**Listed records:**
------

import Summits.ValiantsHypothesis.ValiantsHypothesis.Theses.DivisionGap
import Summits.ValiantsHypothesis.ValiantsHypothesis.Theorems.ShadowBirkhoff.Negative.Pencils
import Literature.Computability.AlgebraicComplexity.BirkhoffShadowLowerBound

/-!
# `DivisionGap.ShadowBirkhoff` (stmt-ValiantsHypothesis-5069): the path world is capped —
Gusfield's bound for uniquely cheapest walks in layered graphs (negative knowledge)

The crux `ShadowBirkhoff` asks for super-quasi-polynomially many vertices of a planar shadow of the
Birkhoff polytope `DS_n`.  The tree's lower bound `2^{(log₂ n)²/100} ≤ σ(DS_n)`
(`Literature/Computability/AlgebraicComplexity/BirkhoffShadowLowerBound.lean`) realises the
uniquely-cheapest walks of a layered DAG (Carstensen; Mulmuley–Shah; Gajjar–Radhakrishnan) as
uniquely supported vertices of a face of `DS_ν` (`BirkhoffShadowLower.embed`, `core`).  This file
proves that this source is exhausted at quasi-polynomial, i.e. Gusfield's matching upper bound for
parametric shortest paths, in the same vocabulary (`Layer`, `IsWalk`, `cost`, `endpt`, `eval`):

* `UC G b e` — the `b → e` walks through the layered graph `G` that are the UNIQUE cheapest
  `b → e` walk for some parameter `t` (affine arc costs `c + t·d`);
* `UC_append_subset`, `ncard_UC_append_le` — midpoint recursion: a uniquely cheapest walk through
  `G₁ ++ G₂` splits at the middle layer into two uniquely cheapest half-walks supported at a common
  `t`; for a fixed middle row the two families of parameter intervals are pairwise disjoint, so they
  have at most `|UC₁| + |UC₂|` meeting pairs (the interval-counting lemma
  `HrubesYehudayoff2021Prop23.ncard_meeting_pairs_le` of the HY21 upper-bound file);
* `costPts_append_eq`, `ncard_um_costPts_le`, `ncard_extremePoints_costPolygon_le` — the same at
  the level of cost POINTS (ties allowed): the cost points of `G₁ ++ G₂` are the union over middle
  rows of Minkowski sums of half cost points, so every pencil supports uniquely at most `(2n)^k` of
  them and the shadow polygon of the path polytope under ANY planar arc weighting has at most
  `4·(2n)^k` vertices (`σ(path polytope) ≤ 4(2n)^k`);
* `ncard_UC_le` — **Gusfield's cap** (walk level): with at most `2^k` layers entering rows `< n` (`n ≥ 1`),
  `|UC G b e| ≤ (2n)^k` for all `b, e` — the upper half of HY21 Prop. 22, `σ(CONN_n) = 2^{Θ(log² n)}`
  (p. 9:10: "The following proposition can be found in [8, 37]", i.e. Carstensen 1983 and
  Mulmuley–Shah 2001), here for arbitrary layered graphs.

Consequence for the crux (informal; the other three pencils of
`HrubesYehudayoff2021Prop23.extremePoints_subset_um4` are the same statement for negated/swapped
weights): a witness of `ShadowBirkhoff` assembled from layered-DAG walks with `m` layers of width
`n` inside `DS_ν`, `ν ≥ m·n`, has at most `4·n·(2n)^{⌈log₂ m⌉} = ν^{O(log ν)}` vertices.  Any proof
must use perfect matchings with genuinely cyclic structure; any disproof must extend the interval
recursion beyond paths.  [Gusfield 1980 (thesis), Carstensen 1983; folklore form]
-/

noncomputable section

------

**What needs to be done:**
All of the data above needs to be given again exactly.

**Answer for this exercise:**
import Summits.ValiantsHypothesis.ValiantsHypothesis.Theses.DivisionGap
import Summits.ValiantsHypothesis.ValiantsHypothesis.Theorems.ShadowBirkhoff.Negative.Pencils
import Literature.Computability.AlgebraicComplexity.BirkhoffShadowLowerBound

/-!
# `DivisionGap.ShadowBirkhoff` (stmt-ValiantsHypothesis-5069): the path world is capped —
Gusfield's bound for uniquely cheapest walks in layered graphs (negative knowledge)

The crux `ShadowBirkhoff` asks for super-quasi-polynomially many vertices of a planar shadow of the
Birkhoff polytope `DS_n`.  The tree's lower bound `2^{(log₂ n)²/100} ≤ σ(DS_n)`
(`Literature/Computability/AlgebraicComplexity/BirkhoffShadowLowerBound.lean`) realises the
uniquely-cheapest walks of a layered DAG (Carstensen; Mulmuley–Shah; Gajjar–Radhakrishnan) as
uniquely supported vertices of a face of `DS_ν` (`BirkhoffShadowLower.embed`, `core`).  This file
proves that this source is exhausted at quasi-polynomial, i.e. Gusfield's matching upper bound for
parametric shortest paths, in the same vocabulary (`Layer`, `IsWalk`, `cost`, `endpt`, `eval`):

* `UC G b e` — the `b → e` walks through the layered graph `G` that are the UNIQUE cheapest
  `b → e` walk for some parameter `t` (affine arc costs `c + t·d`);
* `UC_append_subset`, `ncard_UC_append_le` — midpoint recursion: a uniquely cheapest walk through
  `G₁ ++ G₂` splits at the middle layer into two uniquely cheapest half-walks supported at a common
  `t`; for a fixed middle row the two families of parameter intervals are pairwise disjoint, so they
  have at most `|UC₁| + |UC₂|` meeting pairs (the interval-counting lemma
  `HrubesYehudayoff2021Prop23.ncard_meeting_pairs_le` of the HY21 upper-bound file);
* `costPts_append_eq`, `ncard_um_costPts_le`, `ncard_extremePoints_costPolygon_le` — the same at
  the level of cost POINTS (ties allowed): the cost points of `G₁ ++ G₂` are the union over middle
  rows of Minkowski sums of half cost points, so every pencil supports uniquely at most `(2n)^k` of
  them and the shadow polygon of the path polytope under ANY planar arc weighting has at most
  `4·(2n)^k` vertices (`σ(path polytope) ≤ 4(2n)^k`);
* `ncard_UC_le` — **Gusfield's cap** (walk level): with at most `2^k` layers entering rows `< n` (`n ≥ 1`),
  `|UC G b e| ≤ (2n)^k` for all `b, e` — the upper half of HY21 Prop. 22, `σ(CONN_n) = 2^{Θ(log² n)}`
  (p. 9:10: "The following proposition can be found in [8, 37]", i.e. Carstensen 1983 and
  Mulmuley–Shah 2001), here for arbitrary layered graphs.

Consequence for the crux (informal; the other three pencils of
`HrubesYehudayoff2021Prop23.extremePoints_subset_um4` are the same statement for negated/swapped
weights): a witness of `ShadowBirkhoff` assembled from layered-DAG walks with `m` layers of width
`n` inside `DS_ν`, `ν ≥ m·n`, has at most `4·n·(2n)^{⌈log₂ m⌉} = ν^{O(log ν)}` vertices.  Any proof
must use perfect matchings with genuinely cyclic structure; any disproof must extend the interval
recursion beyond paths.  [Gusfield 1980 (thesis), Carstensen 1983; folklore form]
-/

noncomputable section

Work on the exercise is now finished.